Is the decline dramatic?
For a president, it may be common that a significant dip in popularity follows the honeymoon period, but the movement of Tsai’s poll numbers may defy the usual explanations.
Ma Ying-jeou, the former KMT president for eight years, seems to have been subject to the same fate during his presidency. In his first term, starting in May 2008, his initial approval rating stood at 41%, only to drop to 23% after the government’s bungled response to the Chinese milk scandal, according to the TVBS Poll Center.
The pattern of decline resurfaced at the beginning of Ma’s second term in May 2012. His approval rating plummeted from 40% to 28% after the removal of a ban on U.S. beef imports, and later to 15% due to a KMT legislator’s involvement in corruption.

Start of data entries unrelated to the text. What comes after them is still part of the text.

import Summits.Ventures.HodgeRepro2.PeterssonCompactQuotient

/-!
# The Petersson product as a pre-inner-product space structure; Cauchy–Schwarz

Kernel support for the blind cell pub-hodge-repro2 (seat p2), T5-ID §ID-4(b′).  The continuous
weight-`k` functions for `S` form a `ℂ`-submodule `weightForms`; on a compact quotient, the Petersson
product against `quotientMeasure D` makes it a `PreInnerProductSpace.Core` in Mathlib's sense (hermitian,
sesquilinear — conjugate-linear in the FIRST slot, Mathlib's convention — and positive semi-definite), so
Mathlib's Cauchy–Schwarz inequality applies: `|⟨f, g⟩|² ≤ ⟨f, f⟩ ⟨g, g⟩`.
-/

namespace Summit.Ventures.HodgeRepro2.ShimuraData

open MeasureTheory Complex

variable {K : Type*} [Field K] [NumberField K] [NumberField.IsCMField K]
    {τ₁ : K →+* ℂ} {H : Matrix (Fin 3) (Fin 3) K} {Q : Matrix (Fin 3) (Fin 3) ℂ}

section Submodule

variable (τ₁ : K →+* ℂ) (Q : Matrix (Fin 3) (Fin 3) ℂ) (S : Subgroup (GL (Fin 3) K)) (k : ℕ)

/-- The `ℂ`-subspace of continuous weight-`k` functions for `S`. -/
def weightForms : Submodule ℂ ((Fin 2 → ℂ) → ℂ) where
  carrier := {f | IsWeightFor τ₁ Q S k f ∧ ContinuousOn f ball₂}
  zero_mem' := ⟨isWeightFor_zero, continuousOn_const⟩
  add_mem' := fun hf hg => ⟨hf.1.add hg.1, hf.2.add hg.2⟩
  smul_mem' := fun c _ hf => ⟨hf.1.smul c, hf.2.const_smul c⟩

omit [NumberField K] [NumberField.IsCMField K] in
/-- Membership in `weightForms`. -/
theorem mem_weightForms {f : (Fin 2 → ℂ) → ℂ} :
    f ∈ weightForms τ₁ Q S k ↔ IsWeightFor τ₁ Q S k f ∧ ContinuousOn f ball₂ := Iff.rfl

end Submodule

section Core

variable (hQ : IsFrame K τ₁ H Q) (S : Subgroup (GL (Fin 3) K))
    (hS : (S : Set (GL (Fin 3) K)) ⊆ unitaryGroup K H) [CompactSpace (ballQuotient hQ S hS)]
    {D : Set ball₂} (k : ℕ)

/-- **The Petersson product is a pre-inner-product-space structure** on the continuous weight-`k` forms
(Mathlib's `PreInnerProductSpace.Core`: `inner x y := ⟨y, x⟩_Petersson`, conjugate-linear in `x`). -/
@[reducible] noncomputable def peterssonCore (hD : IsBallFundamentalDomain hQ S hS D) :
    PreInnerProductSpace.Core ℂ (weightForms τ₁ Q S k) where
  inner x y := peterssonInner hQ S hS (quotientMeasure hQ S hS D) y.property.1 x.property.1
  conj_inner_symm x y := by
    show (starRingEnd ℂ) (peterssonInner hQ S hS (quotientMeasure hQ S hS D) x.property.1 y.property.1) =
      peterssonInner hQ S hS (quotientMeasure hQ S hS D) y.property.1 x.property.1
    rw [peterssonInner_swap hQ S hS _ x.property.1 y.property.1]
  re_inner_nonneg x := by
    show 0 ≤ RCLike.re (peterssonInner hQ S hS (quotientMeasure hQ S hS D) x.property.1 x.property.1)
    rw [peterssonInner_self]
    simp only [RCLike.re_to_complex, Complex.ofReal_re]
    exact integral_nonneg (peterssonQuotient_nonneg hQ S hS x.property.1)
  add_left x y z := by
    haveI := isFiniteMeasure_quotientMeasure_of_compactSpace hQ S hS hD
    show peterssonInner hQ S hS (quotientMeasure hQ S hS D) z.property.1 (x + y).property.1 =
      peterssonInner hQ S hS (quotientMeasure hQ S hS D) z.property.1 x.property.1 +
        peterssonInner hQ S hS (quotientMeasure hQ S hS D) z.property.1 y.property.1
    exact peterssonInner_add_right hQ S hS _ z.property.1 x.property.1 y.property.1 z.property.2
      x.property.2 y.property.2
  smul_left x y r := by
    show peterssonInner hQ S hS (quotientMeasure hQ S hS D) y.property.1 (r • x).property.1 =
      (starRingEnd ℂ) r * peterssonInner hQ S hS (quotientMeasure hQ S hS D) y.property.1 x.property.1
    exact peterssonInner_smul_right hQ S hS _ r y.property.1 x.property.1

/-- **Cauchy–Schwarz for the Petersson product** on a compact quotient:
`|⟨f, g⟩|² ≤ ⟨f, f⟩ · ⟨g, g⟩` for continuous weight-`k` forms `f, g` for `S`. -/
theorem norm_peterssonInner_sq_le (hD : IsBallFundamentalDomain hQ S hS D) {f g : (Fin 2 → ℂ) → ℂ}
    (hf : IsWeightFor τ₁ Q S k f)
    (hg : IsWeightFor τ₁ Q S k g) (hfc : ContinuousOn f ball₂) (hgc : ContinuousOn g ball₂) :
    ‖peterssonInner hQ S hS (quotientMeasure hQ S hS D) hf hg‖ ^ 2 ≤
      (peterssonInner hQ S hS (quotientMeasure hQ S hS D) hf hf).re *
        (peterssonInner hQ S hS (quotientMeasure hQ S hS D) hg hg).re := by
  letI c : PreInnerProductSpace.Core ℂ (weightForms τ₁ Q S k) := peterssonCore hQ S hS k hD
  letI : Inner ℂ (weightForms τ₁ Q S k) := c.toInner
  have key := InnerProductSpace.Core.inner_mul_inner_self_le (𝕜 := ℂ) (F := weightForms τ₁ Q S k)
    ⟨g, hg, hgc⟩ ⟨f, hf, hfc⟩
  have h1 : inner ℂ (⟨g, hg, hgc⟩ : weightForms τ₁ Q S k) ⟨f, hf, hfc⟩ =
      peterssonInner hQ S hS (quotientMeasure hQ S hS D) hf hg := rfl
  have h2 : inner ℂ (⟨f, hf, hfc⟩ : weightForms τ₁ Q S k) ⟨g, hg, hgc⟩ =
      peterssonInner hQ S hS (quotientMeasure hQ S hS D) hg hf := rfl
  have h3 : inner ℂ (⟨g, hg, hgc⟩ : weightForms τ₁ Q S k) ⟨g, hg, hgc⟩ =
      peterssonInner hQ S hS (quotientMeasure hQ S hS D) hg hg := rfl
  have h4 : inner ℂ (⟨f, hf, hfc⟩ : weightForms τ₁ Q S k) ⟨f, hf, hfc⟩ =
      peterssonInner hQ S hS (quotientMeasure hQ S hS D) hf hf := rfl
  rw [h1, h2, h3, h4, peterssonInner_swap hQ S hS _ hf hg, Complex.norm_conj] at key
  simp only [RCLike.re_to_complex] at key
  rw [pow_two, mul_comm ((peterssonInner hQ S hS (quotientMeasure hQ S hS D) hf hf).re)]
  exact key

end Core

end Summit.Ventures.HodgeRepro2.ShimuraData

Compared with her predecessor, Tsai is clearly in a better position, keeping her support above 50% after a 18.4% decline throughout the year. Ma lost a similar 18% in his first term, but had his approval hit bottom two months into his second term.
Tsai also outperformed her first-term numbers. In 2016, her poll number, at 69.9% in May, went down to 38% at the end of the year.
As seen in Tsai and Ma’s cases, it seems typical in Taiwan for a president to lose popular support months after taking office because of controversial policy topics, scandals, or public accidents.
The difference is that Tsai enjoyed a head start in the second term and has managed to keep an approval rating above 50% for more than half a year.
Support for Tsai has declined, but TPOF said her leadership is still recognized by the majority of Taiwanese voters, attributing the achievement to eight factors, including the government’s handling of the Covid-19 pandemic, stimulus measures, and the economy.
Tsai also built her image as a leader by allowing Taiwan’s semi-presidential system to run smoothly, the foundation found. In the second term, she had the premier lead domestic affairs and focused on “what a president should focus on,” including defense, foreign policy, and cross-strait relations.
While the popularity afforded Tsai the political capital to push forward policies as disputed as the removal of the ban of U.S. pork imports, it remains to be seen if she will bring her support back with a policy change that appeals to a broader coalition.